Now let's stack 3 `GCN_Layer` in order to construct a full Graph Neural Network. The GNN is followed by a `Linear` layer that will output the final classification between the 2 categories.

In [17]:
import torch
import torch.nn as nn

class GNN(nn.Module):
    def __init__(self,
                    in_features = 7,
                    hidden_dim = 64,
                    classes = 2,
                    dropout = 0.5):
        super(GNN, self).__init__()

        self.conv1 = GCN_Layer(in_features, hidden_dim)
        self.conv2 = GCN_Layer(hidden_dim, hidden_dim)
        self.conv3 = GCN_Layer(hidden_dim, hidden_dim)
        self.fc = nn.Linear(hidden_dim, classes)
        self.dropout = dropout

    def forward(self, x,A):
        x = self.conv1(x, A)
        x = F.relu(x)
        x = self.conv2(x, A)
        x = F.relu(x)
        x = self.conv3(x, A)
        x = F.dropout(x, p=self.dropout, training=self.training)
        # aggregate node embeddings
        x = x.mean(dim=1)
        # final classification layer
        return self.fc(x)


## Training loop


In [22]:
criterion = torch.nn.CrossEntropyLoss()
device = torch.device('cuda' if torch.cuda.is_available() else 'cpu')

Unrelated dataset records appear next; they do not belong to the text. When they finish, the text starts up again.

import Summits.Ventures.CertifiedManyBodySolver.Downfold.EmeryBandEigenvalues
import Summits.Ventures.CertifiedManyBodySolver.Downfold.EmeryHybridisationSubquadratic
import HarnessLib

/-!
# THE OXYGEN-HOPPING LIPSCHITZ BOUNDS: the antibonding band and the Fermi energy move by at most `4·|δt_pp′|` and `4·|δt_pp|` — the two O–O
# directions of the σ row are 4-LIPSCHITZ (Rayleigh quotient at the top eigenvector); with §B.83 (f), (h) and §B.85 (d) all four one-body
# directions of `ε_F` now carry an explicit two-sided modulus

Venture CertifiedManyBodySolver, cell `pub/hubbard-downfold` (stage S1; INFLATION-RULES-3to1-B §B.85 (q)–(t)), seat hubbard-downfold-mod-4 (technique B = band
level, g35); namespace `Summit.Ventures.CertifiedManyBodySolver.Downfold.Emery`. Everything PROVED (0 sorry, no definition). WHAT THIS IS NOT: a statement
about any material; `U = 0` one-body kinematics of the σ (d–p_x–p_y + t_pp, t_pp′) model; no number lives here.

`EmeryHoppingLevers` (§B.83 (h)) signed the oxygen directions (`t_pp ↑` raises, `t_pp′ ↑` lowers the band and the Fermi energy) with no modulus;
`EmeryChargeTransferLipschitz` gave the Δ direction its modulus 1 by a determinant identity. For `t_pp`, `t_pp′` the perturbation is not a multiple of the
identity, so this file uses the eigenvalue language of `EmeryBandEigenvalues` (the antibonding band IS the top eigenvalue of `bloch4`; Rayleigh bounds):

* §1 QUADRATIC-FORM SHIFTS (`rayleigh_bloch4_tppP_shift`, `rayleigh_bloch4_tpp_shift`): `q·H(c + γ)q = q·H(c)q − 4γ(sx²q₁² + sy²q₂²)` and
  `q·H(b + β)q = q·H(b)q − 8β·sx·sy·q₁q₂` (`bloch4` is affine in `t_pp′` on the p-diagonal and in `t_pp` on the p–p off-diagonal).
* §2 A TOP EIGENVECTOR EXISTS (`exists_eigenvector_abBand`): `∃ v ≠ 0, H v = ε_AB·v` (Mathlib's orthonormal eigenvector basis + `abBand_eq_band3_zero`).
* §3 **THE BAND BOUNDS**: for `γ, β ≥ 0` and `sx², sy² ≤ 1`: **`ε_AB(c) − 4γ ≤ ε_AB(c + γ) ≤ ε_AB(c)`** (`abBand_sub_le_abBand_tppP_shift`; finer: `− 4γ·m` for
  `sx², sy² ≤ m`) and **`ε_AB(b) ≤ ε_AB(b + β) ≤ ε_AB(b) + 4β`** (`abBand_tpp_shift_le`; finer: `+ 4β·m` for `|sx·sy| ≤ m`). Proof: the Rayleigh quotient
  of the shifted matrix at the top eigenvector of the unshifted one (resp. vice versa) and `le_eigenvalues₀_zero_of_rayleigh`. `(x, y)` forms via `√`.
* §4 **THE FERMI-ENERGY BOUNDS** (`fermiEnergyOf_sub_le_tppP_shift`, `fermiEnergyOf_tpp_shift_le`, certificate-free `…'`; brackets `…_mem_Icc`):
  **`ε_F(c) − 4γ ≤ ε_F(c + γ) ≤ ε_F(c)`** and **`ε_F(b) ≤ ε_F(b + β) ≤ ε_F(b) + 4β`** at every filling `0 < ν < 1` (occupied-set inclusion with an energy shift,
  as in §B.83 (f)). SUMMARY OF THE MODULI OF `ε_F` (one-body row of a typed box): `|∂_Δ| ≤ 1` (§B.83 (f)), `ε_F(a) ≤ ε_F(a′) ≤ (a′/a)²ε_F(a)` (§B.85 (d)),
  `|∂_{t_pp}| ≤ 4`, `|∂_{t_pp′}| ≤ 4` (here) — an EXPLICIT joint Lipschitz modulus on every typed box (the continuity of §B.83 (a)–(e) made quantitative),
  usable to price a box's Fermi-energy width without any certificate: `w(ε_F) ≤ w(Δ) + (a₂²/a₁² − 1)·ε_F(low corner… ) + 4w(t_pp) + 4w(t_pp′)`.

Sources: three-band model [HybertsenSchluterChristensen1989, Eq. (1)]; Rayleigh–Ritz [HornJohnson2013, Thm 4.2.6] via `EmeryBandEigenvalues`; [folklore].
-/

noncomputable section

namespace Summit.Ventures.CertifiedManyBodySolver.Downfold.Emery

open Real Matrix WithLp MeasureTheory Set

/-! ## §1 Quadratic-form shifts -/

/-- `q·H(c + γ)q = q·H(c)q − 4γ(sx²q₁² + sy²q₂²)`. [folklore] -/
theorem rayleigh_bloch4_tppP_shift (Δ tpd tpp c γ sx sy : ℝ) (q : Fin 3 → ℝ) :
    q ⬝ᵥ (bloch4 Δ tpd tpp (c + γ) sx sy *ᵥ q) =
      q ⬝ᵥ (bloch4 Δ tpd tpp c sx sy *ᵥ q) - 4 * γ * (sx ^ 2 * q 1 ^ 2 + sy ^ 2 * q 2 ^ 2) := by
  simp [bloch4, Matrix.mulVec, dotProduct, Fin.sum_univ_three]
  ring

/-- `q·H(b + β)q = q·H(b)q − 8β·sx·sy·q₁q₂`. [folklore] -/
theorem rayleigh_bloch4_tpp_shift (Δ tpd tpp β c sx sy : ℝ) (q : Fin 3 → ℝ) :
    q ⬝ᵥ (bloch4 Δ tpd (tpp + β) c sx sy *ᵥ q) =
      q ⬝ᵥ (bloch4 Δ tpd tpp c sx sy *ᵥ q) - 8 * β * sx * sy * (q 1 * q 2) := by
  simp [bloch4, Matrix.mulVec, dotProduct, Fin.sum_univ_three]
  ring

/-! ## §2 A top eigenvector -/

/-- **There is a non-zero vector `v` with `H v = ε_AB·v`** (`H = bloch4` at `(sx, sy)`, `ε_AB = abBand(sx², sy²)`). [cite: HornJohnson2013, Thm 4.2.6] -/
theorem exists_eigenvector_abBand (Δ tpd tpp c sx sy : ℝ) :
    ∃ v : Fin 3 → ℝ, v ≠ 0 ∧ bloch4 Δ tpd tpp c sx sy *ᵥ v = abBand Δ tpd tpp c (sx ^ 2) (sy ^ 2) • v := by
  set hH := bloch4_isHermitian Δ tpd tpp c sx sy
  set i₀ : Fin 3 := Fintype.equivOfCardEq (Fintype.card_fin _) ⟨0, by simp⟩ with hi₀
  refine ⟨⇑(hH.eigenvectorBasis i₀), (ofLp_eq_zero 2).ne.2 (hH.eigenvectorBasis.orthonormal.ne_zero i₀), ?_⟩
  have h := hH.mulVec_eigenvectorBasis i₀
  rw [hi₀, eigenvalues_equiv_apply] at h
  rw [abBand_eq_band3_zero]
  exact h

/-! ## §3 The band bounds -/

section Band

variable {Δ tpd tpp c sx sy : ℝ}

/-- **`ε_AB(c) − 4γ·m ≤ ε_AB(c + γ)`** for `γ ≥ 0`, `0 ≤ m`, `sx² ≤ m`, `sy² ≤ m` (Rayleigh quotient of `H(c + γ)` at the top eigenvector of `H(c)`).
[cite: HornJohnson2013, Thm 4.2.6] -/
theorem abBand_sub_le_abBand_tppP_shift' {γ m : ℝ} (hγ : 0 ≤ γ) (hm : 0 ≤ m) (hx : sx ^ 2 ≤ m) (hy : sy ^ 2 ≤ m) :
    abBand Δ tpd tpp c (sx ^ 2) (sy ^ 2) - 4 * γ * m ≤ abBand Δ tpd tpp (c + γ) (sx ^ 2) (sy ^ 2) := by
  obtain ⟨v, hv0, hv⟩ := exists_eigenvector_abBand Δ tpd tpp c sx sy
  set E := abBand Δ tpd tpp c (sx ^ 2) (sy ^ 2) with hE
  have hHv : v ⬝ᵥ (bloch4 Δ tpd tpp c sx sy *ᵥ v) = E * (v ⬝ᵥ v) := by
    rw [hv, dotProduct_smul, smul_eq_mul]
  rw [abBand_eq_band3_zero (c := c + γ)]
  refine le_eigenvalues₀_zero_of_rayleigh (bloch4_isHermitian Δ tpd tpp (c + γ) sx sy) hv0 ?_
  have hvv : v ⬝ᵥ v = v 0 ^ 2 + v 1 ^ 2 + v 2 ^ 2 := by
    simp [dotProduct, Fin.sum_univ_three]; ring
  rw [rayleigh_bloch4_tppP_shift, hHv, hvv]
  have h1 : sx ^ 2 * v 1 ^ 2 + sy ^ 2 * v 2 ^ 2 ≤ m * (v 0 ^ 2 + v 1 ^ 2 + v 2 ^ 2) := by
    nlinarith [mul_le_mul_of_nonneg_right hx (sq_nonneg (v 1)), mul_le_mul_of_nonneg_right hy (sq_nonneg (v 2)),
      mul_nonneg hm (sq_nonneg (v 0))]
  nlinarith [mul_le_mul_of_nonneg_left h1 (by positivity : 0 ≤ 4 * γ)]

/-- **`ε_AB(b + β) ≤ ε_AB(b) + 4β·m`** for `β ≥ 0`, `|sx·sy| ≤ m` (Rayleigh quotient of `H(b)` at the top eigenvector of `H(b + β)`).
[cite: HornJohnson2013, Thm 4.2.6] -/
theorem abBand_tpp_shift_le' {β m : ℝ} (hβ : 0 ≤ β) (hm : |sx * sy| ≤ m) :
    abBand Δ tpd (tpp + β) c (sx ^ 2) (sy ^ 2) ≤ abBand Δ tpd tpp c (sx ^ 2) (sy ^ 2) + 4 * β * m := by
  obtain ⟨w, hw0, hw⟩ := exists_eigenvector_abBand Δ tpd (tpp + β) c sx sy
  set E' := abBand Δ tpd (tpp + β) c (sx ^ 2) (sy ^ 2) with hE'
  have hHw : w ⬝ᵥ (bloch4 Δ tpd (tpp + β) c sx sy *ᵥ w) = E' * (w ⬝ᵥ w) := by
    rw [hw, dotProduct_smul, smul_eq_mul]
  have hm0 : 0 ≤ m := (abs_nonneg _).trans hm
  suffices h : E' - 4 * β * m ≤ abBand Δ tpd tpp c (sx ^ 2) (sy ^ 2) by linarith
  rw [abBand_eq_band3_zero (tpp := tpp)]
  refine le_eigenvalues₀_zero_of_rayleigh (bloch4_isHermitian Δ tpd tpp c sx sy) hw0 ?_
  have hshift := rayleigh_bloch4_tpp_shift Δ tpd tpp β c sx sy w
  -- w·H(b)w = E'|w|² + 8β sx sy w₁w₂ ≥ E'|w|² − 4βm(w₁² + w₂²)
  have hq : w ⬝ᵥ (bloch4 Δ tpd tpp c sx sy *ᵥ w) = E' * (w ⬝ᵥ w) + 8 * β * sx * sy * (w 1 * w 2) := by linarith
  have hww : w ⬝ᵥ w = w 0 ^ 2 + w 1 ^ 2 + w 2 ^ 2 := by
    simp [dotProduct, Fin.sum_univ_three]; ring
  rw [hq, hww]
  have h1 : |sx * sy * (w 1 * w 2)| ≤ m * ((w 1 ^ 2 + w 2 ^ 2) / 2) := by
    rw [abs_mul]
    refine mul_le_mul hm ?_ (abs_nonneg _) hm0
    rw [abs_le]; constructor <;> nlinarith [sq_nonneg (w 1 + w 2), sq_nonneg (w 1 - w 2)]
  have h2 : -(m * ((w 1 ^ 2 + w 2 ^ 2) / 2)) ≤ sx * sy * (w 1 * w 2) := by
    have := neg_abs_le (sx * sy * (w 1 * w 2)); linarith
  nlinarith [mul_le_mul_of_nonneg_left h2 (by positivity : 0 ≤ 8 * β), mul_nonneg (mul_nonneg (by positivity : (0:ℝ) ≤ 4 * β) hm0) (sq_nonneg (w 0))]

/-- `(x, y)` form, `0 ≤ x, y ≤ 1`: **`ε_AB(c) − 4γ ≤ ε_AB(c + γ)`** (`γ ≥ 0`). [folklore] -/
theorem abBand_sub_le_abBand_tppP_shift {x y γ : ℝ} (hx : 0 ≤ x) (hx1 : x ≤ 1) (hy : 0 ≤ y) (hy1 : y ≤ 1) (hγ : 0 ≤ γ) :
    abBand Δ tpd tpp c x y - 4 * γ ≤ abBand Δ tpd tpp (c + γ) x y := by
  have h := abBand_sub_le_abBand_tppP_shift' (Δ := Δ) (tpd := tpd) (tpp := tpp) (c := c) (sx := Real.sqrt x) (sy := Real.sqrt y) (m := 1)
    hγ zero_le_one (by rw [Real.sq_sqrt hx]; exact hx1) (by rw [Real.sq_sqrt hy]; exact hy1)
  rw [Real.sq_sqrt hx, Real.sq_sqrt hy, mul_one] at h
  exact h

/-- `(x, y)` form, `0 ≤ x, y ≤ 1`: **`ε_AB(b + β) ≤ ε_AB(b) + 4β`** (`β ≥ 0`). [folklore] -/
theorem abBand_tpp_shift_le {x y β : ℝ} (hx : 0 ≤ x) (hx1 : x ≤ 1) (hy : 0 ≤ y) (hy1 : y ≤ 1) (hβ : 0 ≤ β) :
    abBand Δ tpd (tpp + β) c x y ≤ abBand Δ tpd tpp c x y + 4 * β := by
  have hm : |Real.sqrt x * Real.sqrt y| ≤ 1 := by
    rw [abs_le]
    have h1 : Real.sqrt x ≤ 1 := by simpa using Real.sqrt_le_sqrt hx1
    have h2 : Real.sqrt y ≤ 1 := by simpa using Real.sqrt_le_sqrt hy1
    have h3 : 0 ≤ Real.sqrt x := Real.sqrt_nonneg x
    have h4 : 0 ≤ Real.sqrt y := Real.sqrt_nonneg y
    constructor <;> nlinarith [mul_nonneg h3 h4, mul_le_mul h1 h2 h4 zero_le_one]
  have h := abBand_tpp_shift_le' (Δ := Δ) (tpd := tpd) (tpp := tpp) (c := c) (sx := Real.sqrt x) (sy := Real.sqrt y) (m := 1) hβ hm
  rw [Real.sq_sqrt hx, Real.sq_sqrt hy, mul_one] at h
  exact h

end Band

/-! ## §4 The Fermi-energy bounds -/

section Filling

variable {Δ a b c : ℝ}

/-- `abFilling(c + γ; ε) ≤ abFilling(c; ε + 4γ)` (`γ ≥ 0`): raising `t_pp′` lowers no state by more than `4γ`. [folklore] -/
theorem abFilling_tppP_shift_le_abFilling_add {γ : ℝ} (hγ : 0 ≤ γ) (ε : ℝ) :
    abFilling Δ a b (c + γ) ε ≤ abFilling Δ a b c (ε + 4 * γ) := by
  unfold abFilling
  refine div_le_div_of_nonneg_right ?_ (by positivity)
  refine ENNReal.toReal_mono (volume_abOccSet_ne_top _ _ _ _ _) (measure_mono ?_)
  intro k hk
  refine ⟨hk.1, ?_⟩
  have h := abBand_sub_le_abBand_tppP_shift (Δ := Δ) (tpd := a) (tpp := b) (c := c) (halfSq_nonneg k.1) (halfSq_le_one k.1)
    (halfSq_nonneg k.2) (halfSq_le_one k.2) hγ
  have h2 : abBand Δ a b (c + γ) (halfSq k.1) (halfSq k.2) ≤ ε := hk.2
  show abBand Δ a b c (halfSq k.1) (halfSq k.2) ≤ ε + 4 * γ
  linarith

/-- `abFilling(b; ε) ≤ abFilling(b + β; ε + 4β)` (`β ≥ 0`): raising `t_pp` raises no state by more than `4β`. [folklore] -/
theorem abFilling_le_abFilling_tpp_shift_add {β : ℝ} (hβ : 0 ≤ β) (ε : ℝ) :
    abFilling Δ a b c ε ≤ abFilling Δ a (b + β) c (ε + 4 * β) := by
  unfold abFilling
  refine div_le_div_of_nonneg_right ?_ (by positivity)
  refine ENNReal.toReal_mono (volume_abOccSet_ne_top _ _ _ _ _) (measure_mono ?_)
  intro k hk
  refine ⟨hk.1, ?_⟩
  have h := abBand_tpp_shift_le (Δ := Δ) (tpd := a) (tpp := b) (c := c) (halfSq_nonneg k.1) (halfSq_le_one k.1)
    (halfSq_nonneg k.2) (halfSq_le_one k.2) hβ
  have h2 : abBand Δ a b c (halfSq k.1) (halfSq k.2) ≤ ε := hk.2
  show abBand Δ a (b + β) c (halfSq k.1) (halfSq k.2) ≤ ε + 4 * β
  linarith

end Filling

section Fermi

variable {Δ a b c ν : ℝ}

/-- **`ε_F(c; ν) − 4γ ≤ ε_F(c + γ; ν)`** (`γ ≥ 0`; `0 < ν < 1` attained at both rows). [folklore] -/
theorem fermiEnergyOf_sub_le_tppP_shift {γ : ℝ} (hΔ : 0 ≤ Δ) (hc : 0 ≤ c) (hb : 0 ≤ b) (hγ : 0 ≤ γ) (hν0 : 0 < ν) (hν1 : ν < 1)
    (hex : ∃ ε : ℝ, abFilling Δ a b c ε = ν) (hex' : ∃ ε : ℝ, abFilling Δ a b (c + γ) ε = ν) :
    fermiEnergyOf Δ a b c ν - 4 * γ ≤ fermiEnergyOf Δ a b (c + γ) ν := by
  have hc' : 0 ≤ c + γ := by linarith
  have h : abFilling Δ a b c (fermiEnergyOf Δ a b c ν) = ν := abFilling_fermiEnergyOf hΔ hc hb hν0 hν1 hex
  have h' : abFilling Δ a b (c + γ) (fermiEnergyOf Δ a b (c + γ) ν) = ν := abFilling_fermiEnergyOf hΔ hc' hb hν0 hν1 hex'
  by_contra hlt
  push Not at hlt
  have hlt' : fermiEnergyOf Δ a b (c + γ) ν + 4 * γ < fermiEnergyOf Δ a b c ν := by linarith
  obtain ⟨k, hk, hkE⟩ := exists_gt_of_abFilling_lt_one (Δ := Δ) (a := a) (b := b) (c := c)
    (ε := fermiEnergyOf Δ a b c ν) (by rw [h]; exact hν1)
  have h0 : 0 ≤ fermiEnergyOf Δ a b (c + γ) ν + 4 * γ := by
    have := fermiEnergyOf_nonneg hΔ hc' hb hν0 hν1 hex'; linarith
  have hstrict := abFilling_lt_abFilling (a := a) hΔ hc hb h0 hlt' hk hkE.le
  have hshift := abFilling_tppP_shift_le_abFilling_add (Δ := Δ) (a := a) (b := b) (c := c) hγ (fermiEnergyOf Δ a b (c + γ) ν)
  linarith

/-- **`ε_F(b + β; ν) ≤ ε_F(b; ν) + 4β`** (`β ≥ 0`; `0 < ν < 1` attained at both rows). [folklore] -/
theorem fermiEnergyOf_tpp_shift_le {β : ℝ} (hΔ : 0 ≤ Δ) (hc : 0 ≤ c) (hb : 0 ≤ b) (hβ : 0 ≤ β) (hν0 : 0 < ν) (hν1 : ν < 1)
    (hex : ∃ ε : ℝ, abFilling Δ a b c ε = ν) (hex' : ∃ ε : ℝ, abFilling Δ a (b + β) c ε = ν) :
    fermiEnergyOf Δ a (b + β) c ν ≤ fermiEnergyOf Δ a b c ν + 4 * β := by
  have hb' : 0 ≤ b + β := by linarith
  have h : abFilling Δ a b c (fermiEnergyOf Δ a b c ν) = ν := abFilling_fermiEnergyOf hΔ hc hb hν0 hν1 hex
  have h' : abFilling Δ a (b + β) c (fermiEnergyOf Δ a (b + β) c ν) = ν := abFilling_fermiEnergyOf hΔ hc hb' hν0 hν1 hex'
  by_contra hlt
  push Not at hlt
  obtain ⟨k, hk, hkE⟩ := exists_gt_of_abFilling_lt_one (Δ := Δ) (a := a) (b := b + β) (c := c)
    (ε := fermiEnergyOf Δ a (b + β) c ν) (by rw [h']; exact hν1)
  have h0 : 0 ≤ fermiEnergyOf Δ a b c ν + 4 * β := by
    have := fermiEnergyOf_nonneg hΔ hc hb hν0 hν1 hex; linarith
  have hstrict := abFilling_lt_abFilling (a := a) hΔ hc hb' h0 hlt hk hkE.le
  have hshift := abFilling_le_abFilling_tpp_shift_add (Δ := Δ) (a := a) (b := b) (c := c) hβ (fermiEnergyOf Δ a b c ν)
  linarith

/-- **`t_pp′` BRACKET, certificate-free** (`Δ > 0`, `t_pd ≠ 0`, `γ ≥ 0`): `ε_F(c + γ; ν) ∈ [ε_F(c; ν) − 4γ, ε_F(c; ν)]`. [folklore] -/
theorem fermiEnergyOf_tppP_shift_mem_Icc {γ : ℝ} (hΔ : 0 < Δ) (ha : a ≠ 0) (hc : 0 ≤ c) (hb : 0 ≤ b) (hγ : 0 ≤ γ) (hν0 : 0 < ν) (hν1 : ν < 1) :
    fermiEnergyOf Δ a b (c + γ) ν ∈ Icc (fermiEnergyOf Δ a b c ν - 4 * γ) (fermiEnergyOf Δ a b c ν) := by
  obtain ⟨e1, -, he1⟩ := exists_fermiEnergy_of_mem_Ioo hΔ ha hc hb hν0 hν1
  obtain ⟨e2, -, he2⟩ := exists_fermiEnergy_of_mem_Ioo hΔ ha (by linarith : 0 ≤ c + γ) hb hν0 hν1
  exact ⟨fermiEnergyOf_sub_le_tppP_shift hΔ.le hc hb hγ hν0 hν1 ⟨e1, he1⟩ ⟨e2, he2⟩,
    fermiEnergyOf_anti_tppP hΔ ha hc hb hγ hν0 hν1 ⟨e1, he1⟩ ⟨e2, he2⟩⟩

/-- **`t_pp` BRACKET, certificate-free** (`Δ > 0`, `t_pd ≠ 0`, `β ≥ 0`): `ε_F(b + β; ν) ∈ [ε_F(b; ν), ε_F(b; ν) + 4β]`. [folklore] -/
theorem fermiEnergyOf_tpp_shift_mem_Icc {β : ℝ} (hΔ : 0 < Δ) (ha : a ≠ 0) (hc : 0 ≤ c) (hb : 0 ≤ b) (hβ : 0 ≤ β) (hν0 : 0 < ν) (hν1 : ν < 1) :
    fermiEnergyOf Δ a (b + β) c ν ∈ Icc (fermiEnergyOf Δ a b c ν) (fermiEnergyOf Δ a b c ν + 4 * β) := by
  obtain ⟨e1, -, he1⟩ := exists_fermiEnergy_of_mem_Ioo hΔ ha hc hb hν0 hν1
  obtain ⟨e2, -, he2⟩ := exists_fermiEnergy_of_mem_Ioo hΔ ha hc (by linarith : 0 ≤ b + β) hν0 hν1
  exact ⟨fermiEnergyOf_mono_tpp hΔ.le hc hb (by linarith) hν0 hν1 ⟨e1, he1⟩ ⟨e2, he2⟩,
    fermiEnergyOf_tpp_shift_le hΔ.le hc hb hβ hν0 hν1 ⟨e1, he1⟩ ⟨e2, he2⟩⟩

/-- **THE FERMI ENERGY IS 4-LIPSCHITZ IN `t_pp′`**: `|ε_F(c + γ; ν) − ε_F(c; ν)| ≤ 4γ`. [folklore] -/
theorem abs_fermiEnergyOf_tppP_shift_sub_le {γ : ℝ} (hΔ : 0 < Δ) (ha : a ≠ 0) (hc : 0 ≤ c) (hb : 0 ≤ b) (hγ : 0 ≤ γ) (hν0 : 0 < ν) (hν1 : ν < 1) :
    |fermiEnergyOf Δ a b (c + γ) ν - fermiEnergyOf Δ a b c ν| ≤ 4 * γ := by
  obtain ⟨h1, h2⟩ := fermiEnergyOf_tppP_shift_mem_Icc hΔ ha hc hb hγ hν0 hν1
  rw [abs_le]; constructor <;> linarith

/-- **THE FERMI ENERGY IS 4-LIPSCHITZ IN `t_pp`**: `|ε_F(b + β; ν) − ε_F(b; ν)| ≤ 4β`. [folklore] -/
theorem abs_fermiEnergyOf_tpp_shift_sub_le {β : ℝ} (hΔ : 0 < Δ) (ha : a ≠ 0) (hc : 0 ≤ c) (hb : 0 ≤ b) (hβ : 0 ≤ β) (hν0 : 0 < ν) (hν1 : ν < 1) :
    |fermiEnergyOf Δ a (b + β) c ν - fermiEnergyOf Δ a b c ν| ≤ 4 * β := by
  obtain ⟨h1, h2⟩ := fermiEnergyOf_tpp_shift_mem_Icc hΔ ha hc hb hβ hν0 hν1
  rw [abs_le]; constructor <;> linarith

end Fermi

end Summit.Ventures.CertifiedManyBodySolver.Downfold.Emery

print(f'Training on {device}')
model = GNN(in_features = 7,
                hidden_dim = 128,
                classes = 2).to(device)

optimizer= torch.optim.SGD(model.parameters(), lr=0.01)

def train(train_loader):
    model.train()

    for data in train_loader: 
        optimizer.zero_grad()  
        X, A, labels = data
        X, A, labels = X.to(device), A.to(device), labels.to(device)  
        # Forward pass.
        out = model(X, A)  
        # Compute the graph classification loss.
        loss = criterion(out, labels) 
        # Calculate gradients.
        loss.backward()  
        # Updates the models parameters
        optimizer.step() 

def test(loader):
    model.eval()
    correct = 0
    for data in loader:
        X,A, labels = data
        X, A, labels = X.to(device), A.to(device), labels.to(device) 
        # Forward pass.
        out = model(X, A)  
        # Take the index of the class with the highest probability.
        pred = out.argmax(dim=1) 
        # Compare with ground-truth labels.
        correct += int((pred == labels).sum()) 
    return correct / len(loader.dataset)  

best_val = -1
for epoch in range(1, 241):
    train(train_dataset)
    train_acc = test(train_dataset)
    val_acc = test(val_dataset)
    if val_acc>best_val:
        best_val = val_acc
        epoch_best = epoch
    
    if epoch%10==0:
        print(f'Epoch: {epoch:03d}, Train Acc: {train_acc:.4f}, Val Acc: {val_acc:.4f} || Best Val Score: {best_val:.4f} (Epoch {epoch_best:03d}) ')

Training on cuda


RuntimeError: Expected all tensors to be on the same device, but found at least two devices, cuda:0 and cpu! (when checking argument for argument mat1 in method wrapper_CUDA_addmm)